Car chassis in warehouse racks

Facing manual handling challenges in the automotive industry

Automotive, Health, Safety & Ergonomics, Manufacturing

Automobile manufacture involves many diverse types of work across a wide range of sectors and industries. Each of these, from component sourcing and manufacture to final vehicle assembly and shipment, has its own distinct set of challenges. One challenge all sectors face, however, is that of manual handling.

Whether a matter of packaging and assembling parts or moving and installing components on a production line, manual handling in the automotive sector covers a broad spectrum of activities and encompasses many repetitive or strenuous tasks. And the lifting, pushing, pulling, holding, and carrying that is required is a major contributing factor to workplace injuries, absences due to injury, and loss of production time. And at the end of the day – to lost revenue.

Manual handling is, of course, not the only challenge facing the automotive industry. But you might be surprised how dramatically this one issue can impact your business and how dealing with this challenge in an effective manner can reap other, seemingly unrelated – rewards. Let’s start by taking a look at some of the most overall challenges facing the automotive manufacturing industry.

Top concerns and challenges in automotive manufacturing:

  • The need to maintain process speed while avoiding rework due to errors
  • The need to maintain operational precision and comply with rigorous quality regulations
  • The need to ensure occupational safety while carrying out processes with constant repetitive tasks
  • The need to maintain operational precision in processes that cannot be automated
  • The need to carry out manual activities in an ergonomic and productive way
  • The need to improve the working conditions of employees
  • The need to invest in Ecco-friendly new technology focused on sustainability
  • The need to be flexible enough to deal with unexpected global events



It’s only when the tide goes out that you see who has been swimming naked.

– Warren Buffet

Without question, the recent pandemic has changed the way we live, work, and buy things.
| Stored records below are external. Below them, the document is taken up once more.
import Mathlib
import Summits.QuantumFields.YangMills.Theses.TransportFieldFano
import Summits.QuantumFields.YangMills.Theorems.TransportFieldFanoAdjointLoopDirichletWeakStubKinematicChain
import Summits.QuantumFields.YangMills.Theorems.TransportFieldFanoAdjointLoopDirichletWeakStubDWeightedPlaquetteMean
import HarnessLib

/-!
# Crux `TransportFieldFano.AdjointLoopDirichletWeak` ⟨stmt-QuantumFields-23362⟩ — CLOSED (line `birth`, planner ym-idea-4 g17)

The ADJOINT-LOOP DIRICHLET CEILING WITH POLYNOMIAL VOLUME LOSS: there is `k` (`= 6`) such that for every `ε > 0` there are `C, β₀` with, for
`β ≥ β₀`, every `L` and every `l2`-normalised physical eigenfunction `Ω` of the zero-flux transfer operator at `λ₀`, the one-step Dirichlet
deficit of the adjoint Polyakov deviation `F = flowLift 0 (4 − (Re tr P₀)²)` obeys
`λ₀‖FΩ‖² − ⟨FΩ, K_β(FΩ)⟩ ≤ C·β^(ε−1)·L^k·λ₀·E_{Ω²}[F]`.
Assembly = the birth skeleton's sorry-free composition `AdjointLoopDirichletWeak_of` applied to the two landed registered stubs:
✓`stub_kinematicChain` (p740151: deficit ≤ `(2L/|Λ|)·Σ_x Σ_{j<L}` weighted temporal plaquette means) and ✓`stub_dWeightedPlaquetteMean`
(this seat: each weighted mean ≤ `C·β^(ε−1)·L^4·λ₀·E[FΩ²]`, from the weighted lemma of ✓`…WeightedPlaquette` and the torelon floor
`E[FΩ²] ≥ e^{−15}/β²` of ✓`…TorelonFloor`); `Σ_x Σ_{j<L} c = |Λ|·L·c` and `(2L/|Λ|)·|Λ|·L·c = 2L²c`.
HONEST FRAMING: a support crux (rank 5) of the DRAFT line `TransportFieldFano` (the K2a uncertainty door) on the fixed lattice; the line's
deciding cruxes `CoherentToronFloor` / `MeanLoopCeilingWeak` / `TransportKineticCeiling`, K2a, R2ξ″ and every rung remain OPEN; nothing about
infinite volume or the continuum; **the Yang–Mills mass gap is NOT proved.**  No `sorry`, no new axiom, no new definition.
References: [cite: ReedSimonIV1978, Thm. XIII.43]; [cite: Luscher1983, §2].
-/

set_option autoImplicit false

noncomputable section

open MeasureTheory Filter Topology Real
open scoped BigOperators

namespace Summit.QuantumFields.YangMills.Theorems.TransportFieldFano

open Summit.QuantumFields.YangMills.Theorems.FemtoTransferGap

/-- ★★★★ **Crux ⟨stmt-QuantumFields-23362⟩ `AdjointLoopDirichletWeak` BY NAME** — the route decl
`Summit.QuantumFields.YangMills.Theses.TransportFieldFano.AdjointLoopDirichletWeak`, from the two registered stubs of the birth skeleton
(termwise bound of the double sum; `k = 4 + 2`, `C ↦ 2C`, `β₀ ↦ max β₀ 0`). [cite: ReedSimonIV1978, Thm. XIII.43] [cite: Luscher1983, §2] -/
theorem adjointLoopDirichletWeak_proof : _root_.Summit.QuantumFields.YangMills.Theses.TransportFieldFano.AdjointLoopDirichletWeak := by
  have h₁ : KinematicChainP := stub_kinematicChain
  have h₂ : DWeightedPlaquetteMeanP := stub_dWeightedPlaquetteMean
  obtain ⟨k, hk⟩ := h₂
  refine ⟨k + 2, fun ε hε => ?_⟩
  obtain ⟨C, β₀, hC⟩ := hk ε hε
  refine ⟨2 * C, max β₀ 0, fun β hβ L _ Ω hΩ hn heig => ?_⟩
  have hβ₀ : β₀ ≤ β := le_trans (le_max_left _ _) hβ
  have hβ0 : 0 ≤ β := le_trans (le_max_right _ _) hβ
  have hch := h₁ β hβ0 L Ω hΩ hn heig
  have hpl := hC β hβ₀ L Ω hΩ hn heig
  simp only at hch hpl ⊢
  have hLpos : (0 : ℝ) < (L : ℝ) := by exact_mod_cast Nat.pos_of_ne_zero (NeZero.ne L)
  have hcard : (0 : ℝ) < (Fintype.card (Literature.MathematicalPhysics.QuantumFieldTheory.Site 3 L) : ℝ) := by
    exact_mod_cast Fintype.card_pos
  refine hch.trans ?_
  -- bound each summand by the common constant
  have hsum : ∑ x : Literature.MathematicalPhysics.QuantumFieldTheory.Site 3 L, ∑ j ∈ Finset.range L, ∫ p, Ω p.1 * transferKernel su2Rep β p.1 p.2 * Ω p.2 * ((flowLiftAt x 0 (fun u : Literature.MathematicalPhysics.QuantumFieldTheory.GaugeConfig 3 1 SU2 => 4 - ((su2Rep (u ((0 : Literature.MathematicalPhysics.QuantumFieldTheory.Site 3 1), (0 : Fin 3)))).trace.re) ^ 2) p.1 + flowLiftAt x 0 (fun u : Literature.MathematicalPhysics.QuantumFieldTheory.GaugeConfig 3 1 SU2 => 4 - ((su2Rep (u ((0 : Literature.MathematicalPhysics.QuantumFieldTheory.Site 3 1), (0 : Fin 3)))).trace.re) ^ 2) p.2) * (4 - 2 * (((p.1 ((fun z : Literature.MathematicalPhysics.QuantumFieldTheory.Site 3 L => z.shift 0)^[j] x, 0) * (p.2 ((fun z : Literature.MathematicalPhysics.QuantumFieldTheory.Site 3 L => z.shift 0)^[j] x, 0))⁻¹ : SU2) : Matrix (Fin 2) (Fin 2) ℂ).trace.re))) ∂(configMeasure SU2 L).prod (configMeasure SU2 L) ≤
      ∑ x : Literature.MathematicalPhysics.QuantumFieldTheory.Site 3 L, ∑ j ∈ Finset.range L, C * β ^ (ε - 1) * (L : ℝ) ^ k * topValue su2Rep L β * l2 (fun U => flowLift 0 (fun u : Literature.MathematicalPhysics.QuantumFieldTheory.GaugeConfig 3 1 SU2 => 4 - ((su2Rep (u ((0 : Literature.MathematicalPhysics.QuantumFieldTheory.Site 3 1), (0 : Fin 3)))).trace.re) ^ 2) U * Ω U) Ω :=
    Finset.sum_le_sum fun x _ => Finset.sum_le_sum fun j hj => hpl x j (Finset.mem_range.mp hj)
  refine (mul_le_mul_of_nonneg_left hsum (by positivity)).trans (le_of_eq ?_)
  rw [Finset.sum_const, Finset.sum_const, Finset.card_range, Finset.card_univ, nsmul_eq_mul, nsmul_eq_mul]
  have hL2 : (L : ℝ) ^ (k + 2) = (L : ℝ) ^ k * ((L : ℝ) * (L : ℝ)) := by
    rw [Real.rpow_add hLpos, Real.rpow_two, sq]
  rw [hL2]
  field_simp

end Summit.QuantumFields.YangMills.Theorems.TransportFieldFano

end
It has also impacted the auto industry, exposing weaknesses in production and supply processes and giving rise to new challenges, from supply chain issues and managing social distancing in the workplace, to difficulty in finding and keeping skilled workers. The inability to align production lines with social distancing demands alone led to a variety of factory and assembly line closures during 2020, with job losses as a result. While the worst of the pandemic is hopefully behind us, the challenges we have seen are likely to remain or recur.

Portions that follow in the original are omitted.